TASK TO COMPLETE
The lines from the one with "σ)(I₁) ⊇ (1 ⊗ σ)(𝔔'ⁿ)" through the last line below are to be copied exactly; no other lines are to be returned.
EXCERPTED DATA below:
import Mathlib.RingTheory.TensorProduct.Maps
import Mathlib.RingTheory.Ideal.Maps
import Mathlib.RingTheory.Ideal.Operations
import Mathlib.FieldTheory.Galois.Basic
import HarnessLib

/-!
# Crux `FrobeniusLadder.FRationalResolution` (stmt-ResolutionOfSingularities-15317), line `redirect`,
# stub `stub_diagonalizableQuotientResolution` — the SYMMETRIZED PIECE: decomposition-stability `hD` of the Galois route
# holds BY CONSTRUCTION for the product of the twists of any piece over the decomposition group

The scheme side of the Galois route (`…GaloisBaseChangeRegular.hasResolution_of_decomposition_stable_pieces'`) asks, at a
maximal `𝔔'` of `B ⊗_K K'`, for a `𝔔'`-primary piece `I` that is STABLE under the decomposition group
`D = {σ ∈ Gal(K'/K) | (1 ⊗ σ) 𝔔' = 𝔔'}` (hypothesis `hD`) and has locally regular blow-up. Given ANY `𝔔'`-primary piece
`I₁` (e.g. the one produced from an étale chart and a residue embedding by `…GaloisUpstairsPiece.exists_piece_of_residue_
embedding` with `…GaloisResidueEmbeddingEtale`), the product of its twists over `D`,

  `I = ∏_{σ ∈ D} (1 ⊗ σ)(I₁)`,

is again `𝔔'`-primary (`𝔔'^{n·|D|} ⊆ I ⊆ I₁ ⊆ 𝔔'`) and satisfies `hD` with EQUALITY, by reindexing the product
(`(1 ⊗ τ)(1 ⊗ σ) = 1 ⊗ τσ` and `D` is closed under left multiplication). So `hD` is never the obstruction: what the
route needs from the chart is exactly that the blow-up of this symmetrized piece is regular near `𝔔'` (on the split
toric side: the blow-up of the product of the Galois twists of the monomial centre — the common refinement of the
twisted fans when Galois acts through cone automorphisms).

* `twist_mul`, `twist_one`, `map_twist_map_twist` — multiplicativity of the twists `1 ⊗ σ` of `B ⊗_K K'`;
* `map_twist_prod_eq` — `(1 ⊗ τ)` permutes the factors of `∏_{σ ∈ D} (1 ⊗ σ)(I₁)` for `τ ∈ D`;
* **`exists_decomposition_stable_piece`** — from `𝔔'ⁿ ⊆ I₁ ⊆ 𝔔'`: a piece `I ⊆ I₁` with `𝔔'^m ⊆ I ⊆ 𝔔'`,
  `(1 ⊗ σ) I = I` for every `σ ∈ D`, given by the displayed product formula.

Honest label: plumbing toward ONE leaf stub (no stub, crux or summit closed). No definitions, no named facts, no sorry.
[cite: StacksProject, Tag 09EB]
-/

noncomputable section

-- single-problem summit: the doubled namespace component is forced
set_option linter.dupNamespace false

open scoped TensorProduct

namespace Summit.ResolutionOfSingularities.ResolutionOfSingularities.Theorems.FRationalResolution.GaloisSymmetrizedPiece

variable {K B K' : Type} [Field K] [CommRing B] [Algebra K B] [Field K'] [Algebra K K']

/-- The twists are multiplicative: `(1 ⊗ τ) ∘ (1 ⊗ σ) = 1 ⊗ (τ * σ)`. [cite: StacksProject, Tag 09EB] -/
theorem twist_mul (τ σ : K' ≃ₐ[K] K') :
    Algebra.TensorProduct.map (AlgHom.id B B) ((τ * σ : K' ≃ₐ[K] K') : K' →ₐ[K] K') =
      (Algebra.TensorProduct.map (AlgHom.id B B) (τ : K' →ₐ[K] K')).comp
        (Algebra.TensorProduct.map (AlgHom.id B B) (σ : K' →ₐ[K] K')) := by
  rw [← Algebra.TensorProduct.map_comp]
  rfl

/-- The trivial twist is the identity. [cite: StacksProject, Tag 09EB] -/
theorem twist_one :
    Algebra.TensorProduct.map (AlgHom.id B B) ((1 : K' ≃ₐ[K] K') : K' →ₐ[K] K') =
      AlgHom.id B (B ⊗[K] K') := by
  rw [← Algebra.TensorProduct.map_id]
  rfl

/-- Twisting an ideal twice: `(1 ⊗ τ)((1 ⊗ σ) J) = (1 ⊗ τσ) J`. [cite: StacksProject, Tag 09EB] -/
theorem map_twist_map_twist (τ σ : K' ≃ₐ[K] K') (J : Ideal (B ⊗[K] K')) :
    (J.map (Algebra.TensorProduct.map (AlgHom.id B B) (σ : K' →ₐ[K] K'))).map
        (Algebra.TensorProduct.map (AlgHom.id B B) (τ : K' →ₐ[K] K')) =
      J.map (Algebra.TensorProduct.map (AlgHom.id B B) ((τ * σ : K' ≃ₐ[K] K') : K' →ₐ[K] K')) := by
  have h := Ideal.map_map (I := J)
    (Algebra.TensorProduct.map (AlgHom.id B B) (σ : K' →ₐ[K] K') : B ⊗[K] K' →+* B ⊗[K] K')
    (Algebra.TensorProduct.map (AlgHom.id B B) (τ : K' →ₐ[K] K') : B ⊗[K] K' →+* B ⊗[K] K')
  rw [twist_mul]
  exact h

/-- **The twists permute the factors of the symmetrized product.** For a finite set `D` of automorphisms closed under
left multiplication by `τ` and by `τ⁻¹` (e.g. the decomposition group of `𝔔'`, `τ ∈ D`), `(1 ⊗ τ)` maps
`∏_{σ ∈ D} (1 ⊗ σ)(J)` ONTO itself. [cite: StacksProject, Tag 09EB] -/
theorem map_twist_prod_eq (D : Finset (K' ≃ₐ[K] K')) (τ : K' ≃ₐ[K] K')
    (hD : ∀ σ ∈ D, τ * σ ∈ D) (hD' : ∀ σ ∈ D, τ⁻¹ * σ ∈ D) (J : Ideal (B ⊗[K] K')) :
    (∏ σ ∈ D, J.map (Algebra.TensorProduct.map (AlgHom.id B B) (σ : K' →ₐ[K] K'))).map
        (Algebra.TensorProduct.map (AlgHom.id B B) (τ : K' →ₐ[K] K')) =
      ∏ σ ∈ D, J.map (Algebra.TensorProduct.map (AlgHom.id B B) (σ : K' →ₐ[K] K')) := by
  classical
  -- `Ideal.map` along a ring homomorphism is multiplicative
  have hmul := map_prod (Ideal.mapHom (Algebra.TensorProduct.map (AlgHom.id B B) (τ : K' →ₐ[K] K')))
    (fun σ : K' ≃ₐ[K] K' => J.map (Algebra.TensorProduct.map (AlgHom.id B B) (σ : K' →ₐ[K] K'))) D
  simp only [Ideal.mapHom_apply] at hmul
  rw [hmul]
  simp_rw [map_twist_map_twist]
  -- reindex the product by left multiplication with `τ`
  exact Finset.prod_bij' (fun σ _ => τ * σ) (fun σ _ => τ⁻¹ * σ) hD hD'
    (fun σ _ => inv_mul_cancel_left τ σ) (fun σ _ => mul_inv_cancel_left τ σ) (fun σ _ => rfl)

/-- **THE SYMMETRIZED PIECE.** `K'/K` a finite extension, `𝔔'` an ideal of `B ⊗_K K'`, `I₁` a piece with
`𝔔'ⁿ ⊆ I₁ ⊆ 𝔔'`. Let `D` be the set of `σ ∈ Aut_K(K')` with `(1 ⊗ σ) 𝔔' = 𝔔'` (the decomposition group). Then
`I = ∏_{σ ∈ D} (1 ⊗ σ)(I₁)` satisfies `𝔔'^{n·|D|} ⊆ I ⊆ I₁ ⊆ 𝔔'` and `(1 ⊗ τ) I = I` for every `τ ∈ D` — in particular the
decomposition-stability hypothesis `hD` of `…GaloisBaseChangeRegular.hloc_of_decomposition_stable_piece'`.
[cite: StacksProject, Tag 09EB] -/
theorem exists_decomposition_stable_piece [FiniteDimensional K K'] (𝔔' : Ideal (B ⊗[K] K'))
    (I₁ : Ideal (B ⊗[K] K')) {n : ℕ} (hn : 𝔔' ^ n ≤ I₁) (h₁ : I₁ ≤ 𝔔') :
    ∃ (D : Finset (K' ≃ₐ[K] K')) (m : ℕ),
      (∀ σ : K' ≃ₐ[K] K', σ ∈ D ↔ 𝔔'.map (Algebra.TensorProduct.map (AlgHom.id B B) (σ : K' →ₐ[K] K')) = 𝔔') ∧
      𝔔' ^ m ≤ ∏ σ ∈ D, I₁.map (Algebra.TensorProduct.map (AlgHom.id B B) (σ : K' →ₐ[K] K')) ∧
      ∏ σ ∈ D, I₁.map (Algebra.TensorProduct.map (AlgHom.id B B) (σ : K' →ₐ[K] K')) ≤ I₁ ∧
      ∏ σ ∈ D, I₁.map (Algebra.TensorProduct.map (AlgHom.id B B) (σ : K' →ₐ[K] K')) ≤ 𝔔' ∧
      ∀ τ : K' ≃ₐ[K] K', 𝔔'.map (Algebra.TensorProduct.map (AlgHom.id B B) (τ : K' →ₐ[K] K')) = 𝔔' →
        (∏ σ ∈ D, I₁.map (Algebra.TensorProduct.map (AlgHom.id B B) (σ : K' →ₐ[K] K'))).map
            (Algebra.TensorProduct.map (AlgHom.id B B) (τ : K' →ₐ[K] K')) =
          ∏ σ ∈ D, I₁.map (Algebra.TensorProduct.map (AlgHom.id B B) (σ : K' →ₐ[K] K')) := by
  classical
  set D : Finset (K' ≃ₐ[K] K') :=
    Finset.univ.filter fun σ => 𝔔'.map (Algebra.TensorProduct.map (AlgHom.id B B) (σ : K' →ₐ[K] K')) = 𝔔'
    with hDdef
  have hmemD : ∀ σ : K' ≃ₐ[K] K',
      σ ∈ D ↔ 𝔔'.map (Algebra.TensorProduct.map (AlgHom.id B B) (σ : K' →ₐ[K] K')) = 𝔔' := fun σ => by
    simp only [hDdef, Finset.mem_filter, Finset.mem_univ, true_and]
  -- `D` is closed under multiplication and contains the identity and inverses
  have hone : (1 : K' ≃ₐ[K] K') ∈ D := by
    rw [hmemD, twist_one]
    exact Ideal.map_id _
  have hmulD : ∀ τ ∈ D, ∀ σ ∈ D, τ * σ ∈ D := fun τ hτ σ hσ => by
    rw [hmemD] at hτ hσ ⊢
    rw [← map_twist_map_twist, hσ, hτ]
  have hinvD : ∀ τ ∈ D, τ⁻¹ ∈ D := fun τ hτ => by
    rw [hmemD] at hτ ⊢
    conv_lhs => rw [← hτ]
    rw [map_twist_map_twist, inv_mul_cancel, twist_one]
    exact Ideal.map_id _
  have hle : ∏ σ ∈ D, I₁.map (Algebra.TensorProduct.map (AlgHom.id B B) (σ : K' →ₐ[K] K')) ≤ I₁ := by
    -- the factor at `σ = 1` is `I₁`
    refine le_trans Ideal.prod_le_inf ?_
    refine le_trans (Finset.inf_le hone) ?_
    rw [twist_one]
    exact le_of_eq (Ideal.map_id _)
  refine ⟨D, n * D.card, hmemD, ?_, hle, hle.trans h₁, fun τ hτ => ?_⟩
  · -- `𝔔'^{n·|D|} = ∏_{σ ∈ D} 𝔔'ⁿ ≤ ∏_{σ ∈ D} (1 ⊗ σ)(I₁)` since `(1 ⊗ σ)(I₁) ⊇ (1 ⊗ σ)(𝔔'ⁿ) = 𝔔'ⁿ` for `σ ∈ D`
    rw [pow_mul, ← Finset.prod_const]
    refine Finset.prod_le_prod' fun σ hσ => ?_
    rw [← (hmemD σ).mp hσ, ← Ideal.map_pow]
    exact Ideal.map_mono hn
  · have hτD : τ ∈ D := (hmemD τ).mpr hτ
    exact map_twist_prod_eq D τ (hmulD τ hτD) (fun σ hσ => hmulD _ (hinvD τ hτD) σ hσ) I₁

end Summit.ResolutionOfSingularities.ResolutionOfSingularities.Theorems.FRationalResolution.GaloisSymmetrizedPiece

end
End of EXCERPTED DATA.
TASK ANSWER
  · -- `𝔔'^{n·|D|} = ∏_{σ ∈ D} 𝔔'ⁿ ≤ ∏_{σ ∈ D} (1 ⊗ σ)(I₁)` since `(1 ⊗ σ)(I₁) ⊇ (1 ⊗ σ)(𝔔'ⁿ) = 𝔔'ⁿ` for `σ ∈ D`
    rw [pow_mul, ← Finset.prod_const]
    refine Finset.prod_le_prod' fun σ hσ => ?_
    rw [← (hmemD σ).mp hσ, ← Ideal.map_pow]
    exact Ideal.map_mono hn
  · have hτD : τ ∈ D := (hmemD τ).mpr hτ
    exact map_twist_prod_eq D τ (hmulD τ hτD) (fun σ hσ => hmulD _ (hinvD τ hτD) σ hσ) I₁

end Summit.ResolutionOfSingularities.ResolutionOfSingularities.Theorems.FRationalResolution.GaloisSymmetrizedPiece

end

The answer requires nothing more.